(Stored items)
= = = =

import Summits.ValiantsHypothesis.ValiantsHypothesis.Theorems.PolyaContinuedSignedCoverLittleReduction
import Literature.Combinatorics.SimpleGraph.MatchingMinorProjection
import HarnessLib

/-!
# Route PolyaContinued — support item `SignedCoverLittle` (stmt-ValiantsHypothesis-7426):
# the label identity as a bijection of perfect matchings, and its restriction to subgraphs

Sequel to `PolyaContinuedSignedCoverLittleReduction.lean`, which reduced the item to the label-transfer
principle: for `H, E ⊆ Fin n × Fin n` and a relabelling `φ` of the cells, the LABEL IDENTITY
`Σ_{σ ∈ PM(H)} Π_i X (φ (i, σ i)) = PM_E` together with Pfaffian-ness of `H` should force
Pfaffian-ness of `E`. This file turns the label identity into combinatorics (first steps of the proof
recorded in the item's evidence `proof-LabelTransfer.md`):

* `prod_X_label_eq_monomial`, `coeff_labelPoly` — the label polynomial is `Σ_{σ ⊆ H} x^{e_φ(σ)}` with
  the label exponent `e_φ(σ) = Σ_i δ_{φ(i, σ i)}`; its `d`-th coefficient counts the perfect matchings
  of `H` with label exponent `d`;
* `labelExponent_eq_matchingExponent_iff` — `e_φ(σ) = m_π` (the matching exponent of
  `PerfectMatchingPoly.lean`) iff every cell `(a, b)` is the label of exactly `[π a = b]` cells of `σ`,
  i.e. `φ` maps the cells of `σ` bijectively onto the cells of `π` (`label_mem_of_eq`,
  `exists_label_eq_of_eq`, `label_injective_of_eq`);
* **the bijection** (`exists_perm_of_labelIdentity`, `labelExponent_injective_of_labelIdentity`,
  `exists_preimage_of_labelIdentity`): under the label identity every perfect matching `σ` of `H` has
  a unique perfect matching `π` of `E` with `e_φ(σ) = m_π`, distinct `σ` have distinct label exponents,
  and every perfect matching of `E` arises — `σ ↦ π` is a bijection `PM(H) → PM(E)` ("label-bijection");
* **restriction** (`labelIdentity_restrict`): for `E₁ ⊆ E` the label identity restricts to
  `H₁ := {c ∈ H | φ c ∈ E₁}` and `E₁` (substitute `0` for the variables outside `E₁` on both sides;
  `aeval_deleteSubst_perfectMatchingPoly`). With `IsPfaffianBipartite.anti` this is the step
  "pass to the sub-configuration `E₁ = S ∪ μ`" of the proof.

All statements are over `ℂ` and `Fin n`, matching the route.
-/

noncomputable section

namespace Summit.ValiantsHypothesis.PolyaContinued

open MvPolynomial Finset Literature.Combinatorics.SimpleGraph

variable {n : ℕ}

/-! ### The label polynomial in exponent form -/

/-- The monomial of a relabelled perfect matching: `Π_i X (φ (i, σ i)) = x^{e_φ(σ)}` with the label
exponent `e_φ(σ) = Σ_i δ_{φ (i, σ i)}`. [folklore] -/
theorem prod_X_label_eq_monomial (φ : Fin n × Fin n → Fin n × Fin n) (σ : Equiv.Perm (Fin n)) :
    ∏ i, (X (φ (i, σ i)) : MvPolynomial (Fin n × Fin n) ℂ) =
      monomial (∑ i, Finsupp.single (φ (i, σ i)) 1) 1 := by
  rw [monomial_sum_one]
  rfl

/-- Coefficients of the label polynomial: the coefficient of `x^d` in
`Σ_{σ ⊆ H} Π_i X (φ (i, σ i))` is the number of perfect matchings `σ` of `H` with label exponent
`e_φ(σ) = d`. [folklore] -/
theorem coeff_labelPoly (H : Finset (Fin n × Fin n)) (φ : Fin n × Fin n → Fin n × Fin n)
    (d : (Fin n × Fin n) →₀ ℕ)
    [DecidablePred fun σ : Equiv.Perm (Fin n) =>
      (∀ i, (i, σ i) ∈ H) ∧ ∑ i, Finsupp.single (φ (i, σ i)) 1 = d] :
    coeff d (∑ σ : Equiv.Perm (Fin n), if (∀ i, (i, σ i) ∈ H) then
        ∏ i, (X (φ (i, σ i)) : MvPolynomial (Fin n × Fin n) ℂ) else 0) =
      ((Finset.univ.filter fun σ : Equiv.Perm (Fin n) =>
        (∀ i, (i, σ i) ∈ H) ∧ ∑ i, Finsupp.single (φ (i, σ i)) 1 = d).card : ℂ) := by
  classical
  rw [coeff_sum]
  have : ∀ σ : Equiv.Perm (Fin n),
      coeff d (if (∀ i, (i, σ i) ∈ H) then
        ∏ i, (X (φ (i, σ i)) : MvPolynomial (Fin n × Fin n) ℂ) else 0) =
      if (∀ i, (i, σ i) ∈ H) ∧ ∑ i, Finsupp.single (φ (i, σ i)) 1 = d then 1 else 0 := by
    intro σ
    by_cases hσ : ∀ i, (i, σ i) ∈ H
    · rw [if_pos hσ, prod_X_label_eq_monomial, coeff_monomial]
      by_cases hd : ∑ i, Finsupp.single (φ (i, σ i)) 1 = d
      · rw [if_pos hd, if_pos ⟨hσ, hd⟩]
      · rw [if_neg hd, if_neg fun h => hd h.2]
    · rw [if_neg hσ, coeff_zero, if_neg fun h => hσ h.1]
  simp_rw [this]
  rw [Finset.sum_boole]

/-- Under the label identity, the number of perfect matchings of `H` with label exponent `d` is `1`
if `d` is the matching exponent of a perfect matching of `E`, and `0` otherwise. [folklore] -/
theorem card_filter_labelExponent_eq (H E : Finset (Fin n × Fin n))
    (φ : Fin n × Fin n → Fin n × Fin n)
    (hid : (∑ σ : Equiv.Perm (Fin n), if (∀ i, (i, σ i) ∈ H) then
        ∏ i, (X (φ (i, σ i)) : MvPolynomial (Fin n × Fin n) ℂ) else 0) =
      perfectMatchingPoly E ℂ)
    (d : (Fin n × Fin n) →₀ ℕ)
    [DecidablePred fun σ : Equiv.Perm (Fin n) =>
      (∀ i, (i, σ i) ∈ H) ∧ ∑ i, Finsupp.single (φ (i, σ i)) 1 = d]
    [Decidable (∃ π : Equiv.Perm (Fin n), (∀ i, (i, π i) ∈ E) ∧ matchingExponent π = d)] :
    (Finset.univ.filter fun σ : Equiv.Perm (Fin n) =>
        (∀ i, (i, σ i) ∈ H) ∧ ∑ i, Finsupp.single (φ (i, σ i)) 1 = d).card =
      if ∃ π : Equiv.Perm (Fin n), (∀ i, (i, π i) ∈ E) ∧ matchingExponent π = d then 1 else 0 := by
  have h := congrArg (coeff d) hid
  rw [coeff_labelPoly, coeff_perfectMatchingPoly] at h
  split_ifs at h with hex
  · rw [if_pos hex]; exact_mod_cast h
  · rw [if_neg hex]; exact_mod_cast h

/-! ### Label exponent = matching exponent: `φ` maps the cells of `σ` onto those of `π` -/

/-- Values of the label exponent: `e_φ(σ) (c)` is the number of cells of `σ` labelled `c`. [folklore] -/
theorem labelExponent_apply (φ : Fin n × Fin n → Fin n × Fin n) (σ : Equiv.Perm (Fin n))
    (c : Fin n × Fin n) [DecidablePred fun i : Fin n => φ (i, σ i) = c] :
    (∑ i, Finsupp.single (φ (i, σ i)) 1 : (Fin n × Fin n) →₀ ℕ) c =
      (Finset.univ.filter fun i : Fin n => φ (i, σ i) = c).card := by
  classical
  rw [Finsupp.finsetSum_apply]
  simp only [Finsupp.single_apply]
  rw [Finset.sum_boole, Nat.cast_id]

/-- `e_φ(σ) = m_π` iff, for every cell `(a, b)`, the number of cells of `σ` labelled `(a, b)` is `1`
if `π a = b` and `0` otherwise. [folklore] -/
theorem labelExponent_eq_matchingExponent_iff (φ : Fin n × Fin n → Fin n × Fin n)
    (σ π : Equiv.Perm (Fin n)) [∀ c : Fin n × Fin n, DecidablePred fun i : Fin n => φ (i, σ i) = c] :
    (∑ i, Finsupp.single (φ (i, σ i)) 1 : (Fin n × Fin n) →₀ ℕ) = matchingExponent π ↔
      ∀ a b : Fin n, (Finset.univ.filter fun i : Fin n => φ (i, σ i) = (a, b)).card =
        if π a = b then 1 else 0 := by
  constructor
  · intro h a b
    have key : (∑ i, Finsupp.single (φ (i, σ i)) 1 : (Fin n × Fin n) →₀ ℕ) (a, b) =
        matchingExponent π (a, b) := by rw [h]
    rw [labelExponent_apply, matchingExponent_apply] at key
    exact key
  · intro h
    ext ⟨a, b⟩
    rw [labelExponent_apply, matchingExponent_apply]
    exact h a b

/-- If `e_φ(σ) = m_π` then every label of a cell of `σ` is a cell of `π`. [folklore] -/
theorem label_mem_of_eq {φ : Fin n × Fin n → Fin n × Fin n} {σ π : Equiv.Perm (Fin n)}
    (h : (∑ i, Finsupp.single (φ (i, σ i)) 1 : (Fin n × Fin n) →₀ ℕ) = matchingExponent π)
    (i : Fin n) : π (φ (i, σ i)).1 = (φ (i, σ i)).2 := by
  classical
  have hc := (labelExponent_eq_matchingExponent_iff φ σ π).1 h (φ (i, σ i)).1 (φ (i, σ i)).2
  by_contra hne
  rw [if_neg hne, Finset.card_eq_zero, Finset.filter_eq_empty_iff] at hc
  exact hc (Finset.mem_univ i) rfl

/-- If `e_φ(σ) = m_π` then every cell `(a, π a)` of `π` is the label of some cell of `σ`. [folklore] -/
theorem exists_label_eq_of_eq {φ : Fin n × Fin n → Fin n × Fin n} {σ π : Equiv.Perm (Fin n)}
    (h : (∑ i, Finsupp.single (φ (i, σ i)) 1 : (Fin n × Fin n) →₀ ℕ) = matchingExponent π)
    (a : Fin n) : ∃ i, φ (i, σ i) = (a, π a) := by
  classical
  have hc := (labelExponent_eq_matchingExponent_iff φ σ π).1 h a (π a)
  rw [if_pos rfl] at hc
  obtain ⟨i, hi⟩ := Finset.card_pos.1 (by omega : 0 < (Finset.univ.filter
    fun i : Fin n => φ (i, σ i) = (a, π a)).card)
  exact ⟨i, (Finset.mem_filter.1 hi).2⟩

/-- If `e_φ(σ) = m_π` then `φ` is injective on the cells of `σ`. [folklore] -/
theorem label_injective_of_eq {φ : Fin n × Fin n → Fin n × Fin n} {σ π : Equiv.Perm (Fin n)}
    (h : (∑ i, Finsupp.single (φ (i, σ i)) 1 : (Fin n × Fin n) →₀ ℕ) = matchingExponent π) :
    Function.Injective fun i : Fin n => φ (i, σ i) := by
  classical
  intro i j hij
  have hc := (labelExponent_eq_matchingExponent_iff φ σ π).1 h (φ (i, σ i)).1 (φ (i, σ i)).2
  have hle : (Finset.univ.filter fun k : Fin n => φ (k, σ k) = ((φ (i, σ i)).1, (φ (i, σ i)).2)).card
      ≤ 1 := by
    rw [hc]; split_ifs <;> omega
  rw [Finset.card_le_one] at hle
  refine hle i ?_ j ?_
  · exact Finset.mem_filter.2 ⟨Finset.mem_univ _, rfl⟩
  · exact Finset.mem_filter.2 ⟨Finset.mem_univ _, by simp only [Prod.mk.eta]; exact hij.symm⟩

/-! ### The label-bijection -/

/-- **Existence.** Under the label identity every perfect matching `σ` of `H` is labelled by a perfect
matching of `E`: some `π ⊆ E` has `e_φ(σ) = m_π` (unique, by `matchingExponent_injective`).
[folklore] -/
theorem exists_perm_of_labelIdentity {H E : Finset (Fin n × Fin n)}
    {φ : Fin n × Fin n → Fin n × Fin n}
    (hid : (∑ σ : Equiv.Perm (Fin n), if (∀ i, (i, σ i) ∈ H) then
        ∏ i, (X (φ (i, σ i)) : MvPolynomial (Fin n × Fin n) ℂ) else 0) =
      perfectMatchingPoly E ℂ)
    {σ : Equiv.Perm (Fin n)} (hσ : ∀ i, (i, σ i) ∈ H) :
    ∃ π : Equiv.Perm (Fin n), (∀ i, (i, π i) ∈ E) ∧
      (∑ i, Finsupp.single (φ (i, σ i)) 1 : (Fin n × Fin n) →₀ ℕ) = matchingExponent π := by
  classical
  have hc := card_filter_labelExponent_eq H E φ hid (∑ i, Finsupp.single (φ (i, σ i)) 1)
  split_ifs at hc with hex
  · obtain ⟨π, hπ, hd⟩ := hex
    exact ⟨π, hπ, hd.symm⟩
  · rw [Finset.card_eq_zero, Finset.filter_eq_empty_iff] at hc
    exact absurd ⟨hσ, rfl⟩ (hc (Finset.mem_univ σ))

/-- **Injectivity.** Under the label identity distinct perfect matchings of `H` have distinct label
exponents (hence distinct image matchings). [folklore] -/
theorem labelExponent_injective_of_labelIdentity {H E : Finset (Fin n × Fin n)}
    {φ : Fin n × Fin n → Fin n × Fin n}
    (hid : (∑ σ : Equiv.Perm (Fin n), if (∀ i, (i, σ i) ∈ H) then
        ∏ i, (X (φ (i, σ i)) : MvPolynomial (Fin n × Fin n) ℂ) else 0) =
      perfectMatchingPoly E ℂ)
    {σ σ' : Equiv.Perm (Fin n)} (hσ : ∀ i, (i, σ i) ∈ H) (hσ' : ∀ i, (i, σ' i) ∈ H)
    (h : (∑ i, Finsupp.single (φ (i, σ i)) 1 : (Fin n × Fin n) →₀ ℕ) =
      ∑ i, Finsupp.single (φ (i, σ' i)) 1) : σ = σ' := by
  classical
  have hc := card_filter_labelExponent_eq H E φ hid (∑ i, Finsupp.single (φ (i, σ i)) 1)
  have hle : (Finset.univ.filter fun τ : Equiv.Perm (Fin n) => (∀ i, (i, τ i) ∈ H) ∧
      ∑ i, Finsupp.single (φ (i, τ i)) 1 = ∑ i, Finsupp.single (φ (i, σ i)) 1).card ≤ 1 := by
    rw [hc]; split_ifs <;> omega
  rw [Finset.card_le_one] at hle
  exact hle σ (Finset.mem_filter.2 ⟨Finset.mem_univ _, hσ, rfl⟩) σ'
    (Finset.mem_filter.2 ⟨Finset.mem_univ _, hσ', h.symm⟩)

/-- **Surjectivity.** Under the label identity every perfect matching `π` of `E` is the image of some
perfect matching `σ` of `H`: `e_φ(σ) = m_π`. [folklore] -/
theorem exists_preimage_of_labelIdentity {H E : Finset (Fin n × Fin n)}
    {φ : Fin n × Fin n → Fin n × Fin n}
    (hid : (∑ σ : Equiv.Perm (Fin n), if (∀ i, (i, σ i) ∈ H) then
        ∏ i, (X (φ (i, σ i)) : MvPolynomial (Fin n × Fin n) ℂ) else 0) =
      perfectMatchingPoly E ℂ)
    {π : Equiv.Perm (Fin n)} (hπ : ∀ i, (i, π i) ∈ E) :
    ∃ σ : Equiv.Perm (Fin n), (∀ i, (i, σ i) ∈ H) ∧
      (∑ i, Finsupp.single (φ (i, σ i)) 1 : (Fin n × Fin n) →₀ ℕ) = matchingExponent π := by
  classical
  have hc := card_filter_labelExponent_eq H E φ hid (matchingExponent π)
  rw [if_pos ⟨π, hπ, rfl⟩] at hc
  obtain ⟨σ, hσ⟩ := Finset.card_pos.1 (by omega : 0 < (Finset.univ.filter
    fun σ : Equiv.Perm (Fin n) => (∀ i, (i, σ i) ∈ H) ∧
      ∑ i, Finsupp.single (φ (i, σ i)) 1 = matchingExponent π).card)
  exact ⟨σ, (Finset.mem_filter.1 hσ).2⟩

/-! ### Restriction to a subgraph of `E` -/

/-- **Restriction of the label identity.** If `Σ_{σ ⊆ H} Π_i X (φ (i, σ i)) = PM_E` and `E₁ ⊆ E`,
then the same identity holds for `H₁ = {c ∈ H | φ c ∈ E₁}` and `E₁`: substitute `0` for the
variables outside `E₁` on both sides. (The perfect matchings of `H₁` are exactly those of `H` whose
labels lie in `E₁`.) [folklore] -/
theorem labelIdentity_restrict {H E E₁ : Finset (Fin n × Fin n)}
    {φ : Fin n × Fin n → Fin n × Fin n} (hE : E₁ ⊆ E)
    (hid : (∑ σ : Equiv.Perm (Fin n), if (∀ i, (i, σ i) ∈ H) then
        ∏ i, (X (φ (i, σ i)) : MvPolynomial (Fin n × Fin n) ℂ) else 0) =
      perfectMatchingPoly E ℂ) :
    (∑ σ : Equiv.Perm (Fin n), if (∀ i, (i, σ i) ∈ H.filter fun c => φ c ∈ E₁) then
        ∏ i, (X (φ (i, σ i)) : MvPolynomial (Fin n × Fin n) ℂ) else 0) =
      perfectMatchingPoly E₁ ℂ := by
  classical
  have h := congrArg (aeval (deleteSubst (k := ℂ) E₁)) hid
  rw [aeval_deleteSubst_perfectMatchingPoly hE, map_sum] at h
  rw [← h]
  refine Finset.sum_congr rfl fun σ _ => ?_
  by_cases hσ : ∀ i, (i, σ i) ∈ H
  · rw [if_pos hσ, map_prod]
    simp only [aeval_X, deleteSubst]
    rw [Fintype.prod_ite_zero]
    by_cases hE₁ : ∀ i, φ (i, σ i) ∈ E₁
    · rw [if_pos (fun i => Finset.mem_filter.2 ⟨hσ i, hE₁ i⟩), if_pos hE₁]
    · have hnot : ¬ ∀ i, (i, σ i) ∈ H.filter fun c => φ c ∈ E₁ := by
        intro hall
        refine hE₁ fun i => ?_
        have hi : (i, σ i) ∈ H.filter fun c => φ c ∈ E₁ := hall i
        rw [Finset.mem_filter] at hi
        exact hi.2
      rw [if_neg hnot, if_neg hE₁]
  · have hnot : ¬ ∀ i, (i, σ i) ∈ H.filter fun c => φ c ∈ E₁ := by
      intro hall
      refine hσ fun i => ?_
      have hi : (i, σ i) ∈ H.filter fun c => φ c ∈ E₁ := hall i
      rw [Finset.mem_filter] at hi
      exact hi.1
    rw [if_neg hnot, if_neg hσ, map_zero]

end Summit.ValiantsHypothesis.PolyaContinued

= = = =

» EXERCISE: The range runs from the line above containing "a unique perfect" to the line containing "is the step", inclusive. Restate those lines word for word and no others.

» WRITTEN SOLUTION:
  a unique perfect matching `π` of `E` with `e_φ(σ) = m_π`, distinct `σ` have distinct label exponents,
  and every perfect matching of `E` arises — `σ ↦ π` is a bijection `PM(H) → PM(E)` ("label-bijection");
* **restriction** (`labelIdentity_restrict`): for `E₁ ⊆ E` the label identity restricts to
  `H₁ := {c ∈ H | φ c ∈ E₁}` and `E₁` (substitute `0` for the variables outside `E₁` on both sides;
  `aeval_deleteSubst_perfectMatchingPoly`). With `IsPfaffianBipartite.anti` this is the step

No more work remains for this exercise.